## [Work task]
Everything from the line containing "exact (Rep.hom_comm_apply f.hom σ x).symm" through the line containing "D.layerLift E hX (0" should be repeated exactly, and nothing else from the data.
*** Record extracts ***
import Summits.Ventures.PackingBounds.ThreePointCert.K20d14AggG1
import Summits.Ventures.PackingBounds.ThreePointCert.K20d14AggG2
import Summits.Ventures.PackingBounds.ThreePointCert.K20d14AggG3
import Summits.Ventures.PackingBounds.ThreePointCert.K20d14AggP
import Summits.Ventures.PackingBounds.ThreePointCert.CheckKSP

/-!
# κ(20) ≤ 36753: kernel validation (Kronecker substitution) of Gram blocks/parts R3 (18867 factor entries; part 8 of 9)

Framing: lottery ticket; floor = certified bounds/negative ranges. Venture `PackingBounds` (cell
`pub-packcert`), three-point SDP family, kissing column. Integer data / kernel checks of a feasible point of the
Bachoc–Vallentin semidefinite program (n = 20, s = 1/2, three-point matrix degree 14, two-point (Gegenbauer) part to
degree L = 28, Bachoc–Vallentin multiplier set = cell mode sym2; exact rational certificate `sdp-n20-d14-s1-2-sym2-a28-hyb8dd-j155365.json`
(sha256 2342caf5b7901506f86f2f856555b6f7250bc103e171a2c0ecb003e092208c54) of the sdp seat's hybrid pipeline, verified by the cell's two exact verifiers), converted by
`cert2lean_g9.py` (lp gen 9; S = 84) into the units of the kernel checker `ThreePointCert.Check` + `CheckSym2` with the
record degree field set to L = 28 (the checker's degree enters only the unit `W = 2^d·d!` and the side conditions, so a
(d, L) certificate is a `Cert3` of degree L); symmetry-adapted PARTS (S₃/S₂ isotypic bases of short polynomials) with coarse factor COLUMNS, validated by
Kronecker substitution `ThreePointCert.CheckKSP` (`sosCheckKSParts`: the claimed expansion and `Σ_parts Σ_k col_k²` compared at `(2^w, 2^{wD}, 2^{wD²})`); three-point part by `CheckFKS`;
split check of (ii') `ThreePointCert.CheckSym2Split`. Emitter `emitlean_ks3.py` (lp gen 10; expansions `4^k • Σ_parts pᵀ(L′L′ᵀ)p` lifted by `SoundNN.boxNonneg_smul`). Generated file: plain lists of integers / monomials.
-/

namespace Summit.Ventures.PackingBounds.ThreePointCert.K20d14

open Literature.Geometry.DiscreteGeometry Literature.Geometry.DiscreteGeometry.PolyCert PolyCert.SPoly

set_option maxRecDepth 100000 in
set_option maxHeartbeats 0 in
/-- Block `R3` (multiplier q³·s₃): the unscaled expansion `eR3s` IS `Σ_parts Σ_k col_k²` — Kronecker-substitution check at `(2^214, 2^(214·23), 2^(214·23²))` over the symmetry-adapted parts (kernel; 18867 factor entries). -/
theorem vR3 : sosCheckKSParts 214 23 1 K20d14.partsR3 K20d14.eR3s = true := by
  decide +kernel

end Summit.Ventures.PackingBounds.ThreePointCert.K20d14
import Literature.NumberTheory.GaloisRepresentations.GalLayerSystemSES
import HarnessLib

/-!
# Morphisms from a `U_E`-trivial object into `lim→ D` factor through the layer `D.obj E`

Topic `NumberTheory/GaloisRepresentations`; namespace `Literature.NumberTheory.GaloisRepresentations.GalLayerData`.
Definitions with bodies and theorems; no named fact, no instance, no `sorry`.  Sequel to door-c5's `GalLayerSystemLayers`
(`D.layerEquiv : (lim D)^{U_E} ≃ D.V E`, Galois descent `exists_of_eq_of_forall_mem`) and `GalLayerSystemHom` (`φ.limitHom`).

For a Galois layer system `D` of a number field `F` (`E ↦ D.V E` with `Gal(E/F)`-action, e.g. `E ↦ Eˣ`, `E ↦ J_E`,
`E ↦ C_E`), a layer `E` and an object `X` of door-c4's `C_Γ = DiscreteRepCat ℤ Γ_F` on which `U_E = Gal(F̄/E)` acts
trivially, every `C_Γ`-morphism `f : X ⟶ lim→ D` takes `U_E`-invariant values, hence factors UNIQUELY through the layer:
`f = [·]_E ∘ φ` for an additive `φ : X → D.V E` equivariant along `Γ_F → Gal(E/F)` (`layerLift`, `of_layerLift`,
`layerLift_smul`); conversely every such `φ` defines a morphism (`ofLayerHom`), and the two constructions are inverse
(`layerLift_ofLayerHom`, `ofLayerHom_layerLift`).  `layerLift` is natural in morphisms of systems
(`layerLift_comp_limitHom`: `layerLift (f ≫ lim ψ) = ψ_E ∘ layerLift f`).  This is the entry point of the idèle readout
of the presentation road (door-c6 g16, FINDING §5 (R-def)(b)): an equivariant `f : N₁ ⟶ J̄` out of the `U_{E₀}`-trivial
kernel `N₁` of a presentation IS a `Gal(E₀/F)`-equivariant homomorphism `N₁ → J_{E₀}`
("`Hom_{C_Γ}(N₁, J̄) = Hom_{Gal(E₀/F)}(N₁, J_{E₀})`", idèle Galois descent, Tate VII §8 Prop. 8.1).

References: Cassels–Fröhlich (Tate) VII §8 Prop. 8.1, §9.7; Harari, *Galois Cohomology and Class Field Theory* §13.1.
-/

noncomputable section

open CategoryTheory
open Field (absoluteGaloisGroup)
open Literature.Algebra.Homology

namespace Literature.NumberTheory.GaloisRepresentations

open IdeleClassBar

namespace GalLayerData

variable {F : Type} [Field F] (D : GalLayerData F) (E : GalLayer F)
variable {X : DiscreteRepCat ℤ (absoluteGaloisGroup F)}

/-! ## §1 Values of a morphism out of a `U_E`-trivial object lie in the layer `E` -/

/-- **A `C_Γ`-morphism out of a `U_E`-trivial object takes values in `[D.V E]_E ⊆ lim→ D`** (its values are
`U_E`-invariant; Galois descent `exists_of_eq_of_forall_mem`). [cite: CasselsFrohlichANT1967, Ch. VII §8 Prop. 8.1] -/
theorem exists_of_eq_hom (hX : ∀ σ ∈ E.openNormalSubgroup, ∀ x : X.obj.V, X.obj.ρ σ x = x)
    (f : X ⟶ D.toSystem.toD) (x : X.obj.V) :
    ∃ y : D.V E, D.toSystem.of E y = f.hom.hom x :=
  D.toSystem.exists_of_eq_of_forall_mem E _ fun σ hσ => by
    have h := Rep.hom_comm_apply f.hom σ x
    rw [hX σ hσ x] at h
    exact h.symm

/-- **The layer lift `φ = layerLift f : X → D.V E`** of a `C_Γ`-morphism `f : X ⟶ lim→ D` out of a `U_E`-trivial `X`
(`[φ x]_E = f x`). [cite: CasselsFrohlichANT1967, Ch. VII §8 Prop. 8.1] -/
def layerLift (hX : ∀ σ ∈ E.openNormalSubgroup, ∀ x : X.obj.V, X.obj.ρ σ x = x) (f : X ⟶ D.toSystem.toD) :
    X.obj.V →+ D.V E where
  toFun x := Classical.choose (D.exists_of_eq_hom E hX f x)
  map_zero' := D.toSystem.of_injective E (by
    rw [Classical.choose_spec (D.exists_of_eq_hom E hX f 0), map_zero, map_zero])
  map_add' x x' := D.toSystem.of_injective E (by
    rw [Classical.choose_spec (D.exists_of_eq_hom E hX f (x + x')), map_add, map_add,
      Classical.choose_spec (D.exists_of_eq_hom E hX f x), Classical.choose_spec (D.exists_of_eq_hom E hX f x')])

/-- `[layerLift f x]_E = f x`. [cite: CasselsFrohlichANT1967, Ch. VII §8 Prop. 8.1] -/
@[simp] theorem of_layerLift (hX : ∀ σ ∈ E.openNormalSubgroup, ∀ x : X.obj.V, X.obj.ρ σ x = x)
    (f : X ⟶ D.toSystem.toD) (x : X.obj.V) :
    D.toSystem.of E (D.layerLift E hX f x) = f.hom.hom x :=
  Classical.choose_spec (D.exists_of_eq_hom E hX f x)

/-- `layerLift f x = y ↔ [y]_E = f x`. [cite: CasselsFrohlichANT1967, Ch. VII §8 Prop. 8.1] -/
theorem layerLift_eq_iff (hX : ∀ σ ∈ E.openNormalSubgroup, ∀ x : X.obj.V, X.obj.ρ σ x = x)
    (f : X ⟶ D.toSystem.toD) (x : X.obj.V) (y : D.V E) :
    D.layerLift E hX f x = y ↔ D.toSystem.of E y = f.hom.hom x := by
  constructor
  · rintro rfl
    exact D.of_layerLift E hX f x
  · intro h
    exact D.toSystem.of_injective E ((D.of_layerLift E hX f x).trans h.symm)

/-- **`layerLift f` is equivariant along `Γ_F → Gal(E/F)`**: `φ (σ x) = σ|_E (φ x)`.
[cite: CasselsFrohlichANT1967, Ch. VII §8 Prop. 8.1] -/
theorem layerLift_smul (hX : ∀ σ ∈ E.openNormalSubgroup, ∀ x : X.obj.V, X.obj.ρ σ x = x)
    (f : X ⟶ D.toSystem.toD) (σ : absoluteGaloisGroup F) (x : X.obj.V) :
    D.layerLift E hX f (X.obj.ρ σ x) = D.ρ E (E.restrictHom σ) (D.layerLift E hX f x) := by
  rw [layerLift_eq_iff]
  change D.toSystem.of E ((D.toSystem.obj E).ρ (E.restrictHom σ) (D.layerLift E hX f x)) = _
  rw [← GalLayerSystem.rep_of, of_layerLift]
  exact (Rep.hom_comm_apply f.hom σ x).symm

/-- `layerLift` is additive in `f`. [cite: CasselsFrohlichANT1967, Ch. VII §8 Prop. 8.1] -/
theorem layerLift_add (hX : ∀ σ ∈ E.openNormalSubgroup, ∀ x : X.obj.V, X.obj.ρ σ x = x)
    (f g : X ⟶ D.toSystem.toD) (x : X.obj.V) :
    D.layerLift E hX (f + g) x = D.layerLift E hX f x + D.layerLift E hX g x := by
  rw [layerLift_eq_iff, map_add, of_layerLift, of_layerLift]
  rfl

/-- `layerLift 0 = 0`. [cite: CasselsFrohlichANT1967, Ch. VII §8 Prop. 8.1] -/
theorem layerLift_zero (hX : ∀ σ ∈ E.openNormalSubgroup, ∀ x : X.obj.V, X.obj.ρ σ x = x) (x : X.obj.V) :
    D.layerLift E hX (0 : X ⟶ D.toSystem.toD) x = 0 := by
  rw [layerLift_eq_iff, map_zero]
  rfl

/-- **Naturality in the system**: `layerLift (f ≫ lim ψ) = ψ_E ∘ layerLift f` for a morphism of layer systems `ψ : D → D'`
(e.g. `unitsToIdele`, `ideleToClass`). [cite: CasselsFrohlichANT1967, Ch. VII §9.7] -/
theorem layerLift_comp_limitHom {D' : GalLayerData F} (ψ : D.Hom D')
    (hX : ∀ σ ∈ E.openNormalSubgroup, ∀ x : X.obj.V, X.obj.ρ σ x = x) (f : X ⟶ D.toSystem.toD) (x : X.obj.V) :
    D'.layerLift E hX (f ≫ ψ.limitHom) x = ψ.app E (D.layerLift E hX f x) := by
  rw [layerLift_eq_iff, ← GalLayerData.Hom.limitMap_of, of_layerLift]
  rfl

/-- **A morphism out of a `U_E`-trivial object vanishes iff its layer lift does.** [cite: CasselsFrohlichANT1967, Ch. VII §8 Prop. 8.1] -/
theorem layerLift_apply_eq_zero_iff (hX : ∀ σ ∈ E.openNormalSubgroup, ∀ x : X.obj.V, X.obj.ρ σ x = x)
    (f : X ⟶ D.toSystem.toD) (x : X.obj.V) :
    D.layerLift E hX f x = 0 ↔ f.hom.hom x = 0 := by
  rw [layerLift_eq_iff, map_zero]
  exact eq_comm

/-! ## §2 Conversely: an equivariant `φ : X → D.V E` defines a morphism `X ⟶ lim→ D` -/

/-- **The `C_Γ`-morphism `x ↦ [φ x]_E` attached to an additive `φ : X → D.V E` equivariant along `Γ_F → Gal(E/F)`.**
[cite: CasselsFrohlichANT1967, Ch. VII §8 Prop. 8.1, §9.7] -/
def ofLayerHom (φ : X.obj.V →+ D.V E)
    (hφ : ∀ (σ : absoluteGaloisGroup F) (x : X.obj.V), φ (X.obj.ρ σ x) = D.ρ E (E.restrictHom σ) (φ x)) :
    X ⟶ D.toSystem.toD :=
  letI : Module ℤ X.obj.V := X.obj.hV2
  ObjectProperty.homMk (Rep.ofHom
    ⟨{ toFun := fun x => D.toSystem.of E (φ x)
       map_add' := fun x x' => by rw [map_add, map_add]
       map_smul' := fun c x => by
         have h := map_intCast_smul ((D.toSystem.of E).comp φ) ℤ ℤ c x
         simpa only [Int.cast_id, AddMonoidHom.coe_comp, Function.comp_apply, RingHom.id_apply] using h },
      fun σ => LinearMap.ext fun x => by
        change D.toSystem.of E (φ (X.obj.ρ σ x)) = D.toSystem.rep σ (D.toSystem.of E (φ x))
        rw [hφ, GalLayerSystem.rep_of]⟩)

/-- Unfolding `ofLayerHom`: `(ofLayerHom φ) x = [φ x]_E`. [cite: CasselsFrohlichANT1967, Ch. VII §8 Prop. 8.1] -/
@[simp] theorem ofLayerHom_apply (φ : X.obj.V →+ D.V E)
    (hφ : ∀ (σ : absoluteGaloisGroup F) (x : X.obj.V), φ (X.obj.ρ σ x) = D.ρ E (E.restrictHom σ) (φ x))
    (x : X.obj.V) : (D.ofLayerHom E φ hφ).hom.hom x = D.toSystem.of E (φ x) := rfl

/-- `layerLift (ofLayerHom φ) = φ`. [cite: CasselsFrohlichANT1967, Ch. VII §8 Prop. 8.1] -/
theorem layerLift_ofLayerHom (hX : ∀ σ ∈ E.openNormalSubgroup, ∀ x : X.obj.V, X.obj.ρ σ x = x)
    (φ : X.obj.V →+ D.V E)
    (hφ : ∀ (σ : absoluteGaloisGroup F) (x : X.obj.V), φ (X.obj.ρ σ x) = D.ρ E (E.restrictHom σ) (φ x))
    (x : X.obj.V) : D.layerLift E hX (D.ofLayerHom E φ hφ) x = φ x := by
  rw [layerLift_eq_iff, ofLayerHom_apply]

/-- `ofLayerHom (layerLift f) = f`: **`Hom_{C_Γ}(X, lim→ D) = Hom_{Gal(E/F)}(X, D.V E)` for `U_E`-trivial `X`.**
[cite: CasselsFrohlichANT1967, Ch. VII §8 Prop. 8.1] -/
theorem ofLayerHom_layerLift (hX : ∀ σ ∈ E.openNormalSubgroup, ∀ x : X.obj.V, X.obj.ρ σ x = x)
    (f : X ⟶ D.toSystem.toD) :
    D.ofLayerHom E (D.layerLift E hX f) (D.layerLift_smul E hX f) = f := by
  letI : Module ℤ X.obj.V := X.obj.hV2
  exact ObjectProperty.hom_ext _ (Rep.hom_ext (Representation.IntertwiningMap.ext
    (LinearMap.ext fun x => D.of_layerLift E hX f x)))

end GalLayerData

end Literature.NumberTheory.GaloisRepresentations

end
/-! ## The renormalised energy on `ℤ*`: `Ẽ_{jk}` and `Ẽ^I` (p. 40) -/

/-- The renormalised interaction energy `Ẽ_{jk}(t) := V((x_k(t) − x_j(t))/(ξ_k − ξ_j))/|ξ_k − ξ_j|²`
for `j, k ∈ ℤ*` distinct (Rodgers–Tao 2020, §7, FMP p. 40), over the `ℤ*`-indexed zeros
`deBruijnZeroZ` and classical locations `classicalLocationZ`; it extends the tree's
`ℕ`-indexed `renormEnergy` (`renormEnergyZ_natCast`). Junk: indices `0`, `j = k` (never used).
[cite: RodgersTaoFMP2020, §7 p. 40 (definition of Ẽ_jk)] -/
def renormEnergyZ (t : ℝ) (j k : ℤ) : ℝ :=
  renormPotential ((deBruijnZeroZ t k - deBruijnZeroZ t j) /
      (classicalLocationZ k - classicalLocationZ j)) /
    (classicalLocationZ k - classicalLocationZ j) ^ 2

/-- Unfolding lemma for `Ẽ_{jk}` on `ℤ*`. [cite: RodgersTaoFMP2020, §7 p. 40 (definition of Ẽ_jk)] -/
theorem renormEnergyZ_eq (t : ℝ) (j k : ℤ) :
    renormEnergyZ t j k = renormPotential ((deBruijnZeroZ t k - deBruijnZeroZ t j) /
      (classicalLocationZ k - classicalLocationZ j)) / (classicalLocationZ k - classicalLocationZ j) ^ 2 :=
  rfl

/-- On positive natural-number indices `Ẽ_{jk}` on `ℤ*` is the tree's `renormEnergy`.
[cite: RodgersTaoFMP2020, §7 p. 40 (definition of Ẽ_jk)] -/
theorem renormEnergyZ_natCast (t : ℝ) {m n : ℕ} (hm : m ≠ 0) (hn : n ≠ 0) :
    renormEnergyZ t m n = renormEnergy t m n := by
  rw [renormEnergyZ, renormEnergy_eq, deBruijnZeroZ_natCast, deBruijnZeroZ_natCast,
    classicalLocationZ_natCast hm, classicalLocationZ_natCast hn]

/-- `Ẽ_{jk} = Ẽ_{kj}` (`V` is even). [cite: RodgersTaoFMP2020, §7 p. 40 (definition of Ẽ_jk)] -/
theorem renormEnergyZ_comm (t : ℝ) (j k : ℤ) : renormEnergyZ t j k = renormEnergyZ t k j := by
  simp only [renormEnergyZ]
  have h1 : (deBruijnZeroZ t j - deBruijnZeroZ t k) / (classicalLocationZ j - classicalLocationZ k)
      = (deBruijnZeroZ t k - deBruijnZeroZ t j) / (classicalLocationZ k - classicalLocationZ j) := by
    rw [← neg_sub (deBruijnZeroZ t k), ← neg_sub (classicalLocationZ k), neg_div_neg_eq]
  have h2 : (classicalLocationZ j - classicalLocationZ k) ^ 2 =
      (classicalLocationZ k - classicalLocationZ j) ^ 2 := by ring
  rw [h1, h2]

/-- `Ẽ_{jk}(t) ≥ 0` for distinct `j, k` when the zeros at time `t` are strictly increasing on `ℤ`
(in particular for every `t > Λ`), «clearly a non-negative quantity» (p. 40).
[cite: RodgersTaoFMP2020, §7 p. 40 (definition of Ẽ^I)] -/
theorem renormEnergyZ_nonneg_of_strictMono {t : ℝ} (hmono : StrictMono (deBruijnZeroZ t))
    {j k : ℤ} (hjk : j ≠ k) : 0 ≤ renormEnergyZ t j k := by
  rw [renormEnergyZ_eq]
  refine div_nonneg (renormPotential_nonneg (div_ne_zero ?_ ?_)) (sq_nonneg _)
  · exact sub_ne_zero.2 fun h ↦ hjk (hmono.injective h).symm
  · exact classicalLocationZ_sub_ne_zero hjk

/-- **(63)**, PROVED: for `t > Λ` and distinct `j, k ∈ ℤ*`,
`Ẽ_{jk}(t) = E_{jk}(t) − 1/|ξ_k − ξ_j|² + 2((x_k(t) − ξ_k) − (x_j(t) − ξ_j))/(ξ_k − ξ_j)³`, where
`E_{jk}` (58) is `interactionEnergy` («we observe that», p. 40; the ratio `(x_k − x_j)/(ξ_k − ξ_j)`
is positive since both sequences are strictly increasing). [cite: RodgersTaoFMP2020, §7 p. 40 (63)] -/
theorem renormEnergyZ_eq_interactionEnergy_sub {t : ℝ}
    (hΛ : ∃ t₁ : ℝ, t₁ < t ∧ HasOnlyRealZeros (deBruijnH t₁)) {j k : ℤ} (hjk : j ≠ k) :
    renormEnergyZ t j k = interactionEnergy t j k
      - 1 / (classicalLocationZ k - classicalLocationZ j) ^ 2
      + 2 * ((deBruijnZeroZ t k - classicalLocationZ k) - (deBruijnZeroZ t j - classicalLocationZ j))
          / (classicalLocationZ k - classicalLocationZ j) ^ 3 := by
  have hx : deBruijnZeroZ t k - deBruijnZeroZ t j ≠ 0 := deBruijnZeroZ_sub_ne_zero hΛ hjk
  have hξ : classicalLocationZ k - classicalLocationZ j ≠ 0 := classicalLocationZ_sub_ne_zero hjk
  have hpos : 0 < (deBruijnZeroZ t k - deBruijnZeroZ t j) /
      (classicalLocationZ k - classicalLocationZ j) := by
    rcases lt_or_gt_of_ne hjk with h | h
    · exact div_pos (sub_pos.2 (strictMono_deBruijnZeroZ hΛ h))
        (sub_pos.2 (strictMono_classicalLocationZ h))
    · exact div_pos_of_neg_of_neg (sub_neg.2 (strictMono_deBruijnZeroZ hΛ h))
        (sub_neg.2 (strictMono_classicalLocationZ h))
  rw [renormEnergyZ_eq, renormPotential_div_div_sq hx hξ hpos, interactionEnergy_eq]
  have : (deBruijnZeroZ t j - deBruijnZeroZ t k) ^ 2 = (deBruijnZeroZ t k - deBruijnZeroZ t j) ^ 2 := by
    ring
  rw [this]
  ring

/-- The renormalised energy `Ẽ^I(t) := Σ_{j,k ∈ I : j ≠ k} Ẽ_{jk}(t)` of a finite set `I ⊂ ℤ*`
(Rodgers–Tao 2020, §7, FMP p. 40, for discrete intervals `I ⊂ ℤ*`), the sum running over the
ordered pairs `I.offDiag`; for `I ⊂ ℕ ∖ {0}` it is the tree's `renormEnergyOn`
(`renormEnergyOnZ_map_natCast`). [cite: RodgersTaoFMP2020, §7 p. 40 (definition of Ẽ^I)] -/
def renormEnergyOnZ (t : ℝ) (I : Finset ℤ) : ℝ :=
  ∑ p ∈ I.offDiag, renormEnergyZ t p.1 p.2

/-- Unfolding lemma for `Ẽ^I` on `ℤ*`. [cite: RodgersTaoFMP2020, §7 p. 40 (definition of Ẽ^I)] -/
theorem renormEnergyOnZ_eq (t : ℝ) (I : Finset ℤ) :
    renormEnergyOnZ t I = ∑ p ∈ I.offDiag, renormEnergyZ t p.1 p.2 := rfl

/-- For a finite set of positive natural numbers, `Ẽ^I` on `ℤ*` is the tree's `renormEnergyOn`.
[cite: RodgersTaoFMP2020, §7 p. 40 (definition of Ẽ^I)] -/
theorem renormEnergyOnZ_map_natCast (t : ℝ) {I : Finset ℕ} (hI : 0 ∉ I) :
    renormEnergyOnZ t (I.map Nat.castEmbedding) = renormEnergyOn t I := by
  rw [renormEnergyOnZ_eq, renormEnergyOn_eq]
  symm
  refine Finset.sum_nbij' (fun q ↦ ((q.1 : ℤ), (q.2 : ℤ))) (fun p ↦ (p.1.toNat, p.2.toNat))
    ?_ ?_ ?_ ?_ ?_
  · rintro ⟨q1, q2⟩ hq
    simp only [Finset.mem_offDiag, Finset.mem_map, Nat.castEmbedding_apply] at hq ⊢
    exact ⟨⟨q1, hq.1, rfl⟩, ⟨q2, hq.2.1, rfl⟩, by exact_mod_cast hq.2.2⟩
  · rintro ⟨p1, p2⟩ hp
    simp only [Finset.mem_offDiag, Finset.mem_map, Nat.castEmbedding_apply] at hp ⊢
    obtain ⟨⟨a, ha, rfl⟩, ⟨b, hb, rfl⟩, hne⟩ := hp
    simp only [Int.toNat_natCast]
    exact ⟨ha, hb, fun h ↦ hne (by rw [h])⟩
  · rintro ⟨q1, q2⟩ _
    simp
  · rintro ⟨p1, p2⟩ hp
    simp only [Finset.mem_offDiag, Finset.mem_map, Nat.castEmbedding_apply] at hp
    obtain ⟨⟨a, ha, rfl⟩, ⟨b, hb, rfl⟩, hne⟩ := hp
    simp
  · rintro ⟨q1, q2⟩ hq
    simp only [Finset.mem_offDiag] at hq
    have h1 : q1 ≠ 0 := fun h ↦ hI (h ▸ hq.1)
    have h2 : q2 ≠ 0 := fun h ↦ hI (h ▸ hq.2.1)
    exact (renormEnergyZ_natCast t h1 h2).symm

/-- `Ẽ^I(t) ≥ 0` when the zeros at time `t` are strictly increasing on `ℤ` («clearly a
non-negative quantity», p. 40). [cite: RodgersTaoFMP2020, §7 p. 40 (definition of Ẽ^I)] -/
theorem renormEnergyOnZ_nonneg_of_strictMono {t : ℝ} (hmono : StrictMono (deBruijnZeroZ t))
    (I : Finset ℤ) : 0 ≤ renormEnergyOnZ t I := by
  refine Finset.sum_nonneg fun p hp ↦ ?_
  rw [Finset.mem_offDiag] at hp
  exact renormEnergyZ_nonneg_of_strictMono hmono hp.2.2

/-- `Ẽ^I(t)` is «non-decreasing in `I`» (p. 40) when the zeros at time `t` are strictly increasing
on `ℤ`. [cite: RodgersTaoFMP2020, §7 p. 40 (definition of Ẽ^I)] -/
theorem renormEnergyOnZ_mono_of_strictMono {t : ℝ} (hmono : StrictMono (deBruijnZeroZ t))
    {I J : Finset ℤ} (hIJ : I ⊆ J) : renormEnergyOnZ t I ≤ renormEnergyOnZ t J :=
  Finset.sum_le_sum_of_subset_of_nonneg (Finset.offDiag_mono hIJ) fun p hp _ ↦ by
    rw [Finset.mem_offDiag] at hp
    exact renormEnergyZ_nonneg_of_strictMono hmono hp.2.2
*** End of Record extracts ***
## [Result]
  exact (Rep.hom_comm_apply f.hom σ x).symm

/-- `layerLift` is additive in `f`. [cite: CasselsFrohlichANT1967, Ch. VII §8 Prop. 8.1] -/
theorem layerLift_add (hX : ∀ σ ∈ E.openNormalSubgroup, ∀ x : X.obj.V, X.obj.ρ σ x = x)
    (f g : X ⟶ D.toSystem.toD) (x : X.obj.V) :
    D.layerLift E hX (f + g) x = D.layerLift E hX f x + D.layerLift E hX g x := by
  rw [layerLift_eq_iff, map_add, of_layerLift, of_layerLift]
  rfl

/-- `layerLift 0 = 0`. [cite: CasselsFrohlichANT1967, Ch. VII §8 Prop. 8.1] -/
theorem layerLift_zero (hX : ∀ σ ∈ E.openNormalSubgroup, ∀ x : X.obj.V, X.obj.ρ σ x = x) (x : X.obj.V) :
    D.layerLift E hX (0 : X ⟶ D.toSystem.toD) x = 0 := by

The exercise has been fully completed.